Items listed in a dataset
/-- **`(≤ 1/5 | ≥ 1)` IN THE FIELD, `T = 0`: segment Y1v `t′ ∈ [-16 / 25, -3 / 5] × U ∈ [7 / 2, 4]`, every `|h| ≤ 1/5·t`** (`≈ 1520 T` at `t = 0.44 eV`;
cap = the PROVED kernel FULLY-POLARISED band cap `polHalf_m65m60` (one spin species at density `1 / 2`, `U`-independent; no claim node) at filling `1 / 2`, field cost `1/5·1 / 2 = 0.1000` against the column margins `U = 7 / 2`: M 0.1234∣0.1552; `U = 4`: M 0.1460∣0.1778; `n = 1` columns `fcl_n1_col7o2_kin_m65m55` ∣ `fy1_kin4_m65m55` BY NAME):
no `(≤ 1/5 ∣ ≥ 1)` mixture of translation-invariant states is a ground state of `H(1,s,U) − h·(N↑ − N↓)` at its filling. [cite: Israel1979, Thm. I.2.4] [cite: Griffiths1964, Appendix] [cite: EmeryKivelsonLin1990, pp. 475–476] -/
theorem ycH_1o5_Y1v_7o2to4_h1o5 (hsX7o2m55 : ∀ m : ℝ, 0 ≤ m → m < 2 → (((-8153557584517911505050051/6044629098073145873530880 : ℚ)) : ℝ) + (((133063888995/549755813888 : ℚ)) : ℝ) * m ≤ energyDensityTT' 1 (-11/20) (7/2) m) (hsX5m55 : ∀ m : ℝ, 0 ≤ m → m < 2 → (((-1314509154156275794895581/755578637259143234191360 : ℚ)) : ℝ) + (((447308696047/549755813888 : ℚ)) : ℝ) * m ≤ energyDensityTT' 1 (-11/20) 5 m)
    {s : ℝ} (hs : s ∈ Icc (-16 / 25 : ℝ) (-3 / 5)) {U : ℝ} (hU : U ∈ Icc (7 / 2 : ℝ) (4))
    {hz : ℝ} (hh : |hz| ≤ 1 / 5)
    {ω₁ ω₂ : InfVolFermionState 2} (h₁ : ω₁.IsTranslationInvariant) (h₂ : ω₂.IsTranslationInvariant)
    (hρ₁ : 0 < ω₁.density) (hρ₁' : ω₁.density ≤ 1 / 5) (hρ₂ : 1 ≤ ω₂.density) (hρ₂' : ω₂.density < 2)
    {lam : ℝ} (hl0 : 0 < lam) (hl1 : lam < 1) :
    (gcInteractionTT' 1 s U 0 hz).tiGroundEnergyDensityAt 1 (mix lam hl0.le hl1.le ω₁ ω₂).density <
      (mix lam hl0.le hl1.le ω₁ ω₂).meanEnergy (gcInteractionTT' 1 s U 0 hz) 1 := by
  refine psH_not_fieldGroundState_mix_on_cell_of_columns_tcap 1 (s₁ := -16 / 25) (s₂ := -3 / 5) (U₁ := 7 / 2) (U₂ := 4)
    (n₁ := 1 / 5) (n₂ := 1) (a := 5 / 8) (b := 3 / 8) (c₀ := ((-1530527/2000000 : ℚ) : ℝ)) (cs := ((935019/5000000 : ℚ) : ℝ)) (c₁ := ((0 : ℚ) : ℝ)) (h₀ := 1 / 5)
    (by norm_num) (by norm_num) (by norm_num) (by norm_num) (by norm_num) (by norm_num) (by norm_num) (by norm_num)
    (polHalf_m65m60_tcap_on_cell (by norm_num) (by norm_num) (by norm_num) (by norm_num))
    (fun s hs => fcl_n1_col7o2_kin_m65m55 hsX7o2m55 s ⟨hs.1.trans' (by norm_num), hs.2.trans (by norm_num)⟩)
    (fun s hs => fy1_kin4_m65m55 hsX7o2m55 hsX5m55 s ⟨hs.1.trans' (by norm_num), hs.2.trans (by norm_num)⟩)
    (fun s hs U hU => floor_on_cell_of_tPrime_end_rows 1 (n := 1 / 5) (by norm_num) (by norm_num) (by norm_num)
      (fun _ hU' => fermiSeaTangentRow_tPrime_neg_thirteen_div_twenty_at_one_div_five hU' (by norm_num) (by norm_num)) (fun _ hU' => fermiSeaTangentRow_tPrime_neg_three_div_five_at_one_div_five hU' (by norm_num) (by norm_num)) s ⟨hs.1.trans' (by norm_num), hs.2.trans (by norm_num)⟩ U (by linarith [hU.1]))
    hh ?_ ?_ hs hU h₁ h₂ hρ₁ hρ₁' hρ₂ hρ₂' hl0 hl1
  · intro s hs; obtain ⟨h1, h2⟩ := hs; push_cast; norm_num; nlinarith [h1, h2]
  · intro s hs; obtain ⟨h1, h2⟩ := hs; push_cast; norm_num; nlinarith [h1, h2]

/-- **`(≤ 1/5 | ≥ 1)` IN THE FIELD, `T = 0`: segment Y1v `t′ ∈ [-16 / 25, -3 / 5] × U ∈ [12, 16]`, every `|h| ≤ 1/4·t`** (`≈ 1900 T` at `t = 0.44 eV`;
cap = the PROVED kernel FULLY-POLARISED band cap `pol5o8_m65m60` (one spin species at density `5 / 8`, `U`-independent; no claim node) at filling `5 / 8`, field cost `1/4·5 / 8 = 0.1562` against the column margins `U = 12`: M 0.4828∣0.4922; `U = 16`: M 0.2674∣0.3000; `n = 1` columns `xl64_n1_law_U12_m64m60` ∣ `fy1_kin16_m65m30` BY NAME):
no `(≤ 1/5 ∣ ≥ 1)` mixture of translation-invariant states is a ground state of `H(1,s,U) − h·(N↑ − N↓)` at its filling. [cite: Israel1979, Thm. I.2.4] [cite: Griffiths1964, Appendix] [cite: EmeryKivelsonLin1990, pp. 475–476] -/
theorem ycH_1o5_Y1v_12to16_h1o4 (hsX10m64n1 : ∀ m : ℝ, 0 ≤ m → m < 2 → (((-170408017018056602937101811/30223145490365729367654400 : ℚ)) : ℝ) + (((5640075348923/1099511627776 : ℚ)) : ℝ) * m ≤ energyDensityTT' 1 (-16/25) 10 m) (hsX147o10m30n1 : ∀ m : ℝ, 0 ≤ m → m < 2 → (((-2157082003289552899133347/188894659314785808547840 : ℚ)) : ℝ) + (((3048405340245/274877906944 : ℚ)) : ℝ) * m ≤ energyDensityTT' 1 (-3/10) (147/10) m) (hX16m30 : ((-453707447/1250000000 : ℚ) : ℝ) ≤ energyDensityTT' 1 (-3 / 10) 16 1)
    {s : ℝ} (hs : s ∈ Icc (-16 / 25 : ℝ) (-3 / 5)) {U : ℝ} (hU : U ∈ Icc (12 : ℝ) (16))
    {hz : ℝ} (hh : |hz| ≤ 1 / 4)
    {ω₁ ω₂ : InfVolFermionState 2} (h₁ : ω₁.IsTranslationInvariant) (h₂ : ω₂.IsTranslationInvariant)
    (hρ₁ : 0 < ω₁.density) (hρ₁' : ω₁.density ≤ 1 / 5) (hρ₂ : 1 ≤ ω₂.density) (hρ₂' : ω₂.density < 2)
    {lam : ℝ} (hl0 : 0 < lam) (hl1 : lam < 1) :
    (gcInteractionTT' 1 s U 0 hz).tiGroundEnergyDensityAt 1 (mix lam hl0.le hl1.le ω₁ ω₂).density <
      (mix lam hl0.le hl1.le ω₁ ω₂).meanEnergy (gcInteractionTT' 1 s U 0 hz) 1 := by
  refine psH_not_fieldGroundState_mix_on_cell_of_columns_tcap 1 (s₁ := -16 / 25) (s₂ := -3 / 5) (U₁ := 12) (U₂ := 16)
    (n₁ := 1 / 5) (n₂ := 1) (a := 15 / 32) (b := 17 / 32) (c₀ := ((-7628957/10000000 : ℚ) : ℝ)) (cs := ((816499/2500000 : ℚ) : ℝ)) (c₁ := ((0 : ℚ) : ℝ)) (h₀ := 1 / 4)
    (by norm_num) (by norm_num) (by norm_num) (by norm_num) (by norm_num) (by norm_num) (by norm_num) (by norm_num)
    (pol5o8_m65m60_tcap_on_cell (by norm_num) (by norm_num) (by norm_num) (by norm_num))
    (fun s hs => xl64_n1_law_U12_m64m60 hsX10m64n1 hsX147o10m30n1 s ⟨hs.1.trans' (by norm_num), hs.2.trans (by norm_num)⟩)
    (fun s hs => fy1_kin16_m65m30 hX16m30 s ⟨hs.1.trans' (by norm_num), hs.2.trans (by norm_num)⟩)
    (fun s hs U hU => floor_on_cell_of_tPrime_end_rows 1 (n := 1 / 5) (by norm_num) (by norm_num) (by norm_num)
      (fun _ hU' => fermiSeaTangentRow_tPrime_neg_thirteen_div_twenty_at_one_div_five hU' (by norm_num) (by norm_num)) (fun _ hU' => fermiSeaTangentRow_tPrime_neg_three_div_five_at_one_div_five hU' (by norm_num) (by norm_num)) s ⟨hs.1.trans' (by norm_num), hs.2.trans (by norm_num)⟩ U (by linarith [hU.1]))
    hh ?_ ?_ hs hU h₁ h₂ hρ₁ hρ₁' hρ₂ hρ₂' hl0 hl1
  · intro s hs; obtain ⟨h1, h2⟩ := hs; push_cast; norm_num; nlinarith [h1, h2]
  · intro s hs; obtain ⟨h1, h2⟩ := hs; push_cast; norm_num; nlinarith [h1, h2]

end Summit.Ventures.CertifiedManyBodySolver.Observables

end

## Exercise
The answer must be every line of the data that contains the word "POLARISED".

## Written answer
cap = the PROVED kernel FULLY-POLARISED band cap `polHalf_m65m60` (one spin species at density `1 / 2`, `U`-independent; no claim node) at filling `1 / 2`, field cost `1/5·1 / 2 = 0.1000` against the column margins `U = 7 / 2`: M 0.1234∣0.1552; `U = 4`: M 0.1460∣0.1778; `n = 1` columns `fcl_n1_col7o2_kin_m65m55` ∣ `fy1_kin4_m65m55` BY NAME):
cap = the PROVED kernel FULLY-POLARISED band cap `pol5o8_m65m60` (one spin species at density `5 / 8`, `U`-independent; no claim node) at filling `5 / 8`, field cost `1/4·5 / 8 = 0.1562` against the column margins `U = 12`: M 0.4828∣0.4922; `U = 16`: M 0.2674∣0.3000; `n = 1` columns `xl64_n1_law_U12_m64m60` ∣ `fy1_kin16_m65m30` BY NAME):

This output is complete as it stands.